Insomma, un approccio commerciale anche in questo campo?
Un Paese che ha capito molto bene questo discorso è la Polonia: ha chiesto sempre la presenza di soldati USA, dichiarandosi disponibile a pagare qualunque tipo di spesa. E infatti nelle loro basi ci sono 10mila soldati USA: è il modello che piace a Trump, un modello commerciale.
Se si ragiona solo in questi termini e non strategicamente, si rischia però un indebolimento a livello politico?
Trump ha messo in discussione anche l’articolo 5, secondo il quale un Paese attaccato deve essere aiutato dagli altri, sostenendo che gli Stati Uniti non andranno in soccorso di un Paese attaccato dalla Russia se non spende almeno il 2% del PIL per la difesa. Un’affermazione devastante. Ci sono Paesi ammessi alla NATO per questioni politiche, penso per esempio alla Macedonia del Nord e al Montenegro.

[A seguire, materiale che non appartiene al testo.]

import Mathlib
import Summits.Ventures.PercRepro2.PMK5Deg3Kernel
import Summits.Ventures.PercRepro2.PMK5Deg3LitsA1A2U

/-!
# The slice certificates of the triple `(a₁, a₂, u) = (1, 2, 3)`, part 3: the slices `(2, 0), (2, 1), (2, 2), (2, 3)`
(blind cell PercRepro2, mine-2 g27; `PMK5Deg3Kernel.lean`, literals `PMK5Deg3LitsA1A2U.lean`)

One `decide +kernel` per slice `(j₁, j₂)` of the profile digits of the `a₃`-edges `11`, `12`: `kNegS ≤ kPosS`,
`Nat.land (kPosS − kNegS) mask = 0`, `Nat.land kNegS mask = 0` on the `4^11`-digit slice numbers built from the
table literals — every typed three-copy class sum of `K₃` on `K₅ + {a₃a₁, a₃a₂, a₃u}` with those two digits is `≥ 0`.
Census twin: kit j260972 (M2-63, two own codes, 0 negative class sums on every triple).
-/

namespace Summit.Ventures.PercRepro2

namespace Deg3

set_option maxHeartbeats 0 in
set_option maxRecDepth 100000 in
/-- The slice `(2, 0)` of the triple `(1, 2, 3)`. -/
theorem certS_a1a2u_20 : CertS La1a2u 2 0 := by
  unfold CertS
  decide +kernel

set_option maxHeartbeats 0 in
set_option maxRecDepth 100000 in
/-- The slice `(2, 1)` of the triple `(1, 2, 3)`. -/
theorem certS_a1a2u_21 : CertS La1a2u 2 1 := by
  unfold CertS
  decide +kernel

set_option maxHeartbeats 0 in
set_option maxRecDepth 100000 in
/-- The slice `(2, 2)` of the triple `(1, 2, 3)`. -/
theorem certS_a1a2u_22 : CertS La1a2u 2 2 := by
  unfold CertS
  decide +kernel

set_option maxHeartbeats 0 in
set_option maxRecDepth 100000 in
/-- The slice `(2, 3)` of the triple `(1, 2, 3)`. -/
theorem certS_a1a2u_23 : CertS La1a2u 2 3 := by
  unfold CertS
  decide +kernel

end Deg3

end Summit.Ventures.PercRepro2
/-!
# FK-continuity transplant, FO-10 (domain-Markov toolkit, seat A): histories that force a wiring — the summed
# finite-volume sandwich, and the transport of an edge-set region of `ℤ^d` into a larger piece

Cell `fk-continuity` (bschramm), row FO-10a; support file for the FK-continuity transplant
(`--supports stmt-CriticalPhenomena-4575`); builds on p205010 (kernel theorem, internal audit signed; external
expert review pending).  Pure proofs; no definitions, no named facts, no sorries.  Companion of
`DomainMarkovForcedWiring.lean` (the per-cylinder domination crediting a forced wiring, Grimmett 2006 Lemma (4.13)
with Lemma (4.14)(b)); the infinite-volume statements over the box limits are `DomainMarkovForcedWiringLimit.lean`.

## Contents

* `rcMeasure_fromEdgeSet_real_mul_le_real_inter_of_reachable` /
  `rcMeasure_real_inter_le_fromEdgeSet_real_mul_of_isLowerSet_of_reachable` — finite volume, any finite graph:
  for a region `U ⊆ E(G)`, an event `S` determined off `U` all of whose (non-null) patterns `ξ` join the seed `W₀`
  in `⟨ξ⟩ ∨ K_B`, an increasing `A` / decreasing `D` determined by `U`:
  `φ^{W₀}_{⟨U⟩,p,q}(A) · φ^B_G(S) ≤ φ^B_G(A ∩ S)` and `φ^B_G(D ∩ S) ≤ φ^{W₀}_{⟨U⟩,p,q}(D) · φ^B_G(S)`
  (FO-06a's `rcMeasure_fromEdgeSet_real_mul_le_real_inter` is `W₀ = B`, no credit for the history).
* `rcMeasure_fromEdgeSet_edgeFinset_real` — `φ^W_{⟨E(G)⟩} = φ^W_G` (the spanning graph of all edges).
* An EDGE-SET REGION of `ℤ^d`: a finite vertex piece `Λ` and a set `R` of edges of `(Λ, E_Λ)` (the FRESH edges;
  their lattice images form `F ⊆ E_Λ`), its law `φ^W_{⟨R⟩,p,q} = rcMeasure (fromEdgeSet ↑R) p q W` on `Λ` with a
  seed `W ⊆ Λ` wired, read on `ℤ^d` through `liftEdges Λ`.  This is the generality exploration arguments need (Kozma–Nitzan:
  the seed cube sits INSIDE the box, its revealed-open edges are excised from the fresh region and its vertices
  wired), and it contains the vertex-induced regions `R = E_Λ` of FO-06a's interface.  Bookkeeping:
  `mem_edgeFinset_finsetGraph_iff`, `map_val_edgeLift`, `map_edgeLift_subset_edgeFinset`,
  `mem_map_edgeLift_of_map_val_mem`, and the TRANSPORT `rcMeasure_fromEdgeSet_map_edgeLift_real`: inside a larger
  piece `Δ ⊇ Λ` the law of the lifted region `R.map (edgeLift h)` with the copy of `W` wired agrees with
  `φ^W_{⟨R⟩,p,q}` on pulled-back events (tree `rcMeasure_real_map_image`; FO-06a did `R = E_Λ`, `W = ∅`).
* `reachable_of_mem_openConn_liftEdges` — an open path of `ℤ^d` in a lifted configuration pulls back to the piece.

## References

* G. Grimmett, *The Random-Cluster Model*, Springer 2006: §4.2 (4.11)–(4.13), Lemma (4.13) p. 70, Lemma (4.14)(b)
  p. 71 (proof p. 72–73). [Grimmett2006]
-/

noncomputable section

open MeasureTheory Set Filter
open scoped Topology ENNReal

namespace Summit.CriticalPhenomena.PercolationContinuityZ3.Theorems.FK

open Literature.Probability.Percolation Literature.Probability.LatticeModels

section Finite

open Finset SimpleGraph

variable {V : Type*} [Fintype V] [DecidableEq V] (G : SimpleGraph V) [DecidableRel G.Adj]
import Summits.Ventures.HSemireg.WedgeHankelRecurrenceGaussClenshaw

/-!
# Venture HSemireg — **CHEBYSHEV'S ALGORITHM: THE RECURRENCE COEFFICIENTS FROM THE MIXED MOMENTS `σ_{k,p} = Σ_l ν_l q_k(w_l) w_l^p`**: the mixed moments obey the recurrence
# `σ_{k+2,p} = σ_{k+1,p+1} − a_{k+1} σ_{k+1,p} − b_{k+1} σ_{k,p}` (started from the ordinary moments `σ_{0,p} = m_p`), vanish for `p < k`, and satisfy `σ_{k,k} = h_k`,
# `σ_{k,k+1} = h_k (a_0 + ⋯ + a_k)`; hence `a_k = σ_{k,k+1}∕σ_{k,k} − σ_{k−1,k}∕σ_{k−1,k−1}` and `b_k = σ_{k,k}∕σ_{k−1,k−1}`

HONEST FRAMING. Part of the Lean index of the computation cell `pub-hsemireg` (seat p10 gen 44, Sunday typer «UNIFORM-IN-n»).  Finite sums and real polynomials only; no variety, no cohomology
theory, no sheaf, no Ext group and no semiregularity map is constructed here; nothing here says that HC / HC_CM / HC_AV holds; no Literature fact (unproved `Prop`) is declared or used.  Custodian
versions as in `WedgeHankelSiegelIdeal` (1/3).
SOURCES (cited).  P. L. Chebyshev, *Sur l'interpolation par la méthode des moindres carrés*, Mém. Acad. Impér. Sci. St. Pétersbourg (7) 1 (1859) 1–24; W. Gautschi, *Orthogonal Polynomials:
Computation and Approximation* (2004) §2.1.7, Algorithm 2.3 (Chebyshev algorithm: `α_k = σ_{k,k+1}∕σ_{kk} − σ_{k−1,k}∕σ_{k−1,k−1}`, `β_k = σ_{kk}∕σ_{k−1,k−1}`, the recursion for `σ_{k,l}`);
J. C. Wheeler, *Modified moments and Gaussian quadratures*, Rocky Mountain J. Math. 4 (1974) 287–296; R. A. Sack, A. F. Donovan, Numer. Math. 18 (1972) 465–478.
PROOF TYPED HERE.  The recursion is the three-term recurrence multiplied by `w^p` and summed; `σ_{k,p} = 0` (`p < k`) is orthogonality; `σ_{kk} = h_k` because `X^k − q_k` has degree `< k`;
`σ_{k,k+1} = Σ ν q_k (X^{k+1} − q_{k+1}) = coeff_k(X^{k+1} − q_{k+1})·h_k = (a_0 + ⋯ + a_k) h_k` by N298 `coeff_recurrence_sub_one`; then `b_{k+1} = h_{k+1}∕h_k` (N303) and the difference of
consecutive quotients gives `a_{k+1}`.
DEDUP DISCLOSURE (`rg -n -i 'mixed moment|chebyshev algorithm|sigma_' Summits/Ventures/HSemireg Literature`, 2026-09-03): N303 has `a_n h_n = Σ ν w q_n²` and `b_{n+1} = h_{n+1}∕h_n`; the
mixed-moment formulation (moments → coefficients without forming inner products of `q_k²`) is new.  The 7 names below: 0 hits tree-wide.

WHAT IS IN THE TREE.  N298 `coeff_recurrence_sub_one`; N303 `b_eq_norm_div_norm`; N279 `recurrence_monic_natDegree`; N273 `natDegree_sub_lt_of_monic_of_natDegree_eq`, `sum_mul_eval_sq_pos_of_natDegree_lt`;
N269 `natDegree_sub_C_mul_le_of_monic`.
THIS FILE (namespace `Summit.Ventures.HSemireg.Wedge.HankelOuter` continued; CHAINED on N327 (import only); 0 definitions):
* §1093 **`mixedMoment_recurrence`** (`σ_{k+2,p} = σ_{k+1,p+1} − a_{k+1}σ_{k+1,p} − b_{k+1}σ_{k,p}`), `mixedMoment_one` (`σ_{1,p} = σ_{0,p+1} − a_0 σ_{0,p}`), `mixedMoment_eq_zero_of_lt` (`p < k`),
  `sum_mul_eval_mul_eq_coeff_mul_norm` (`deg R ≤ k ⇒ Σ ν q_k R = coeff_k(R)·h_k`), **`mixedMoment_diag`** (`σ_{kk} = h_k`), **`mixedMoment_superdiag`** (`σ_{k,k+1} = h_k Σ_{i≤k} a_i`),
  **`recurrence_coeffs_of_mixedMoments`** (`a_0 = σ_{01}∕σ_{00} = Σνw∕Σν`, `a_{k+1} = σ_{k+1,k+2}∕σ_{k+1,k+1} − σ_{k,k+1}∕σ_{kk}`, `b_{k+1} = σ_{k+1,k+1}∕σ_{kk}`).
CAVEATS.  Discrete positive measures (the quotients need `h_k > 0`, i.e. `k < N`).  Nothing Ext-side.  New names only.
-/

open Module Polynomial
open scoped Matrix Polynomial

namespace Summit.Ventures.HSemireg.Wedge.HankelOuter

/-! ## §1093. Chebyshev's algorithm (mixed moments) -/

/-- **THE MIXED-MOMENT RECURSION `σ_{k+2,p} = σ_{k+1,p+1} − a_{k+1} σ_{k+1,p} − b_{k+1} σ_{k,p}`** (any weights). [Gautschi 2004 Alg. 2.3; this file, §1093] -/
theorem mixedMoment_recurrence {N : ℕ} (ν w : Fin N → ℝ) {q : ℕ → ℝ[X]} {a b : ℕ → ℝ}
    (hrec : ∀ n, q (n + 2) = (Polynomial.X - C (a (n + 1))) * q (n + 1) - C (b (n + 1)) * q n) (k p : ℕ) :
    ∑ l, ν l * ((q (k + 2)).eval (w l) * w l ^ p) =
      ∑ l, ν l * ((q (k + 1)).eval (w l) * w l ^ (p + 1)) - a (k + 1) * ∑ l, ν l * ((q (k + 1)).eval (w l) * w l ^ p) - b (k + 1) * ∑ l, ν l * ((q k).eval (w l) * w l ^ p) := by
  rw [Finset.mul_sum, Finset.mul_sum, ← Finset.sum_sub_distrib, ← Finset.sum_sub_distrib]
  refine Finset.sum_congr rfl fun l _ => ?_
  rw [hrec k, eval_sub, eval_mul, eval_sub, eval_X, eval_C, eval_mul, eval_C, pow_succ]
  ring

/-- **`σ_{1,p} = σ_{0,p+1} − a_0 σ_{0,p}`** (the first step, `q_0 = 1`, `q_1 = X − a_0`). [this file, §1093] -/
theorem mixedMoment_one {N : ℕ} (ν w : Fin N → ℝ) {q : ℕ → ℝ[X]} {a : ℕ → ℝ} (hq0 : q 0 = 1) (hq1 : q 1 = Polynomial.X - C (a 0)) (p : ℕ) :
    ∑ l, ν l * ((q 1).eval (w l) * w l ^ p) = ∑ l, ν l * ((q 0).eval (w l) * w l ^ (p + 1)) - a 0 * ∑ l, ν l * ((q 0).eval (w l) * w l ^ p) := by
  rw [Finset.mul_sum, ← Finset.sum_sub_distrib]
  refine Finset.sum_congr rfl fun l _ => ?_
  rw [hq1, hq0, eval_sub, eval_X, eval_C, eval_one, pow_succ]
  ring

/-- **`σ_{k,p} = 0` for `p < k`** (orthogonality of `q_k` to `X^p`). [this file, §1093] -/
theorem mixedMoment_eq_zero_of_lt {N : ℕ} {ν w : Fin N → ℝ} {q : ℕ → ℝ[X]} {k p : ℕ}
    (horth : ∀ G : ℝ[X], G.natDegree < k → ∑ l, ν l * (q k * G).eval (w l) = 0) (hp : p < k) :
    ∑ l, ν l * ((q k).eval (w l) * w l ^ p) = 0 := by
  have h := horth (Polynomial.X ^ p) (by rw [natDegree_X_pow]; exact hp)
  simp only [eval_mul, eval_pow, eval_X] at h
  exact h

/-- **`Σ_l ν_l q_k(w_l) R(w_l) = coeff_k(R)·h_k` for `deg R ≤ k`** (`q_k` monic of degree `k`, orthogonal to lower degrees). [this file, §1093] -/
theorem sum_mul_eval_mul_eq_coeff_mul_norm {N : ℕ} {ν w : Fin N → ℝ} {q : ℕ → ℝ[X]} {k : ℕ} (hmonic : (q k).Monic) (hdeg : (q k).natDegree = k)
    (horth : ∀ G : ℝ[X], G.natDegree < k → ∑ l, ν l * (q k * G).eval (w l) = 0) {R : ℝ[X]} (hR : R.natDegree ≤ k) :
    ∑ l, ν l * ((q k).eval (w l) * R.eval (w l)) = R.coeff k * ∑ l, ν l * ((q k).eval (w l)) ^ 2 := by
  rcases Nat.eq_zero_or_pos k with hk | hk
  · subst hk
    have hR0 : R = C (R.coeff 0) := eq_C_of_natDegree_le_zero hR
    have hq : q 0 = 1 := Polynomial.eq_one_of_monic_natDegree_zero hmonic hdeg
    rw [Finset.mul_sum]
    refine Finset.sum_congr rfl fun l _ => ?_
    rw [hq, eval_one, hR0, eval_C, coeff_C_zero]; ring
  · have hlow : (R - C (R.coeff k) * q k).natDegree < k := by
      have h := natDegree_sub_C_mul_le_of_monic hR hmonic hdeg
      omega
    have h := horth _ hlow
    have hl : ∀ l, ν l * (q k * (R - C (R.coeff k) * q k)).eval (w l) = ν l * ((q k).eval (w l) * R.eval (w l)) - R.coeff k * (ν l * ((q k).eval (w l)) ^ 2) := fun l => by
      rw [eval_mul, eval_sub, eval_mul, eval_C]; ring
    rw [Finset.sum_congr rfl fun l _ => hl l, Finset.sum_sub_distrib, ← Finset.mul_sum, sub_eq_zero] at h
    exact h

/-- **`σ_{k,k} = h_k`** (`X^k − q_k` has degree `< k`). [Gautschi 2004 (2.1.103); this file, §1093] -/
theorem mixedMoment_diag {N : ℕ} {ν w : Fin N → ℝ} {q : ℕ → ℝ[X]} {k : ℕ} (hmonic : (q k).Monic) (hdeg : (q k).natDegree = k)
    (horth : ∀ G : ℝ[X], G.natDegree < k → ∑ l, ν l * (q k * G).eval (w l) = 0) :
    ∑ l, ν l * ((q k).eval (w l) * w l ^ k) = ∑ l, ν l * ((q k).eval (w l)) ^ 2 := by
  have h := sum_mul_eval_mul_eq_coeff_mul_norm hmonic hdeg horth (R := Polynomial.X ^ k) (by rw [natDegree_X_pow])
  simp only [eval_pow, eval_X, coeff_X_pow, if_true, one_mul] at h
  exact h

/-- **`σ_{k,k+1} = h_k·(a_0 + ⋯ + a_k)`** (`coeff_k(X^{k+1} − q_{k+1}) = Σ_{i≤k} a_i`, N298, and `q_k ⟂ q_{k+1}`). [Gautschi 2004 §2.1.7; this file, §1093] -/
theorem mixedMoment_superdiag {N : ℕ} {ν w : Fin N → ℝ} {q : ℕ → ℝ[X]} {a b : ℕ → ℝ} (hq0 : q 0 = 1) (hq1 : q 1 = Polynomial.X - C (a 0))
    (hrec : ∀ n, q (n + 2) = (Polynomial.X - C (a (n + 1))) * q (n + 1) - C (b (n + 1)) * q n) {k : ℕ}
    (horth : ∀ j, j ≤ k + 1 → ∀ G : ℝ[X], G.natDegree < j → ∑ l, ν l * (q j * G).eval (w l) = 0) :
    ∑ l, ν l * ((q k).eval (w l) * w l ^ (k + 1)) = (∑ i ∈ Finset.range (k + 1), a i) * ∑ l, ν l * ((q k).eval (w l)) ^ 2 := by
  have hmd := recurrence_monic_natDegree hq0 hq1 hrec
  -- split `X^{k+1} = q_{k+1} + (X^{k+1} − q_{k+1})`
  have hR : (Polynomial.X ^ (k + 1) - q (k + 1)).natDegree ≤ k := by
    have h := natDegree_sub_lt_of_monic_of_natDegree_eq (by omega : 1 ≤ k + 1) (monic_X_pow (k + 1)) (natDegree_X_pow (k + 1)) (hmd (k + 1)).1 (hmd (k + 1)).2
    omega
  have hcoeff : (Polynomial.X ^ (k + 1) - q (k + 1)).coeff k = ∑ i ∈ Finset.range (k + 1), a i := by
    rw [coeff_sub, coeff_X_pow, if_neg (by omega), coeff_recurrence_sub_one hq0 hq1 hrec k]; ring
  have horthk1 : ∑ l, ν l * ((q k).eval (w l) * (q (k + 1)).eval (w l)) = 0 := by
    have h := horth (k + 1) le_rfl (q k) (by rw [(hmd k).2]; omega)
    rw [← h]; exact Finset.sum_congr rfl fun l _ => by rw [eval_mul]; ring
  have hsplit : ∀ l, ν l * ((q k).eval (w l) * w l ^ (k + 1)) = ν l * ((q k).eval (w l) * (q (k + 1)).eval (w l)) + ν l * ((q k).eval (w l) * (Polynomial.X ^ (k + 1) - q (k + 1)).eval (w l)) :=
    fun l => by rw [eval_sub, eval_pow, eval_X]; ring
  rw [Finset.sum_congr rfl fun l _ => hsplit l, Finset.sum_add_distrib, horthk1, zero_add,
    sum_mul_eval_mul_eq_coeff_mul_norm (hmd k).1 (hmd k).2 (horth k (by omega)) hR, hcoeff]

/-- **CHEBYSHEV'S ALGORITHM: `a_0 = σ_{0,1}∕σ_{0,0} = (Σ ν w)∕(Σ ν)`, `a_{k+1} = σ_{k+1,k+2}∕σ_{k+1,k+1} − σ_{k,k+1}∕σ_{k,k}`, `b_{k+1} = σ_{k+1,k+1}∕σ_{k,k}`** (positive weights, distinct
nodes, `k + 1 < N`). [Chebyshev 1859; Gautschi 2004 Alg. 2.3; Wheeler 1974; this file, §1093] -/
theorem recurrence_coeffs_of_mixedMoments {N : ℕ} {ν w : Fin N → ℝ} (hν : ∀ l, 0 < ν l) (hw : Function.Injective w) {q : ℕ → ℝ[X]} {a b : ℕ → ℝ} (hq0 : q 0 = 1)
    (hq1 : q 1 = Polynomial.X - C (a 0)) (hrec : ∀ n, q (n + 2) = (Polynomial.X - C (a (n + 1))) * q (n + 1) - C (b (n + 1)) * q n) {k : ℕ} (hkN : k + 1 < N)
    (horth : ∀ j, j ≤ k + 2 → ∀ G : ℝ[X], G.natDegree < j → ∑ l, ν l * (q j * G).eval (w l) = 0) :
    a 0 = (∑ l, ν l * w l) / ∑ l, ν l ∧
      a (k + 1) = (∑ l, ν l * ((q (k + 1)).eval (w l) * w l ^ (k + 1 + 1))) / (∑ l, ν l * ((q (k + 1)).eval (w l) * w l ^ (k + 1))) -
        (∑ l, ν l * ((q k).eval (w l) * w l ^ (k + 1))) / ∑ l, ν l * ((q k).eval (w l) * w l ^ k) ∧
      b (k + 1) = (∑ l, ν l * ((q (k + 1)).eval (w l) * w l ^ (k + 1))) / ∑ l, ν l * ((q k).eval (w l) * w l ^ k) := by
  have hmd := recurrence_monic_natDegree hq0 hq1 hrec
  have hpos : ∀ j, j ≤ k + 1 → 0 < ∑ l, ν l * ((q j).eval (w l)) ^ 2 := fun j hj =>
    sum_mul_eval_sq_pos_of_natDegree_lt hν hw (hmd j).1.ne_zero (by rw [(hmd j).2]; omega)
  have hd : ∀ j, j ≤ k + 1 → ∑ l, ν l * ((q j).eval (w l) * w l ^ j) = ∑ l, ν l * ((q j).eval (w l)) ^ 2 := fun j hj =>
    mixedMoment_diag (hmd j).1 (hmd j).2 (horth j (by omega))
  have hs : ∀ j, j ≤ k + 1 → ∑ l, ν l * ((q j).eval (w l) * w l ^ (j + 1)) = (∑ i ∈ Finset.range (j + 1), a i) * ∑ l, ν l * ((q j).eval (w l)) ^ 2 := fun j hj =>
    mixedMoment_superdiag hq0 hq1 hrec (fun i hi => horth i (by omega))
  refine ⟨?_, ?_, ?_⟩
  · have h := hs 0 (by omega)
    simp only [hq0, eval_one, one_mul, Nat.zero_add, pow_one, Finset.sum_range_one, one_pow, mul_one] at h
    have hν0 : 0 < ∑ l, ν l := Finset.sum_pos (fun l _ => hν l) (Finset.univ_nonempty_iff.2 ⟨⟨0, by omega⟩⟩)
    rw [eq_div_iff hν0.ne', h]
  · rw [hd (k + 1) le_rfl, hd k (by omega), hs (k + 1) le_rfl, hs k (by omega), mul_div_assoc, mul_div_assoc,
      div_self (hpos (k + 1) le_rfl).ne', div_self (hpos k (by omega)).ne', mul_one, mul_one, Finset.sum_range_succ _ (k + 1)]
    ring
  · rw [hd (k + 1) le_rfl, hd k (by omega)]
    exact b_eq_norm_div_norm hν hw hq0 hq1 hrec (by omega) horth

end Summit.Ventures.HSemireg.Wedge.HankelOuter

Ma quali sono i fronti su cui dovremo essere più impegnati? Il Baltico, per esempio?
L’Artico, l’asse strategico settentrionale, che sarà teatro di un confronto ibrido con una componente di minaccia militare comunque elevata. Svezia e Finlandia, che sono entrate per motivi di opportunità legati alla Russia, vorranno una NATO vincolata alla loro sicurezza. Noi guardiamo al Mediterraneo, nel Nord Europa all’Artico, chi confina con la Russia chiederà attenzione per quello. Spinte contrastanti che arrivano da Paesi assertivi, che hanno risorse e sono politicamente stabili.
Il futuro immediato della NATO, allora, qual è?
Farà fatica a definire la sua missione perché ci sono dinamiche diverse, dove chi urla più forte prevale. Il problema non è solamente Trump.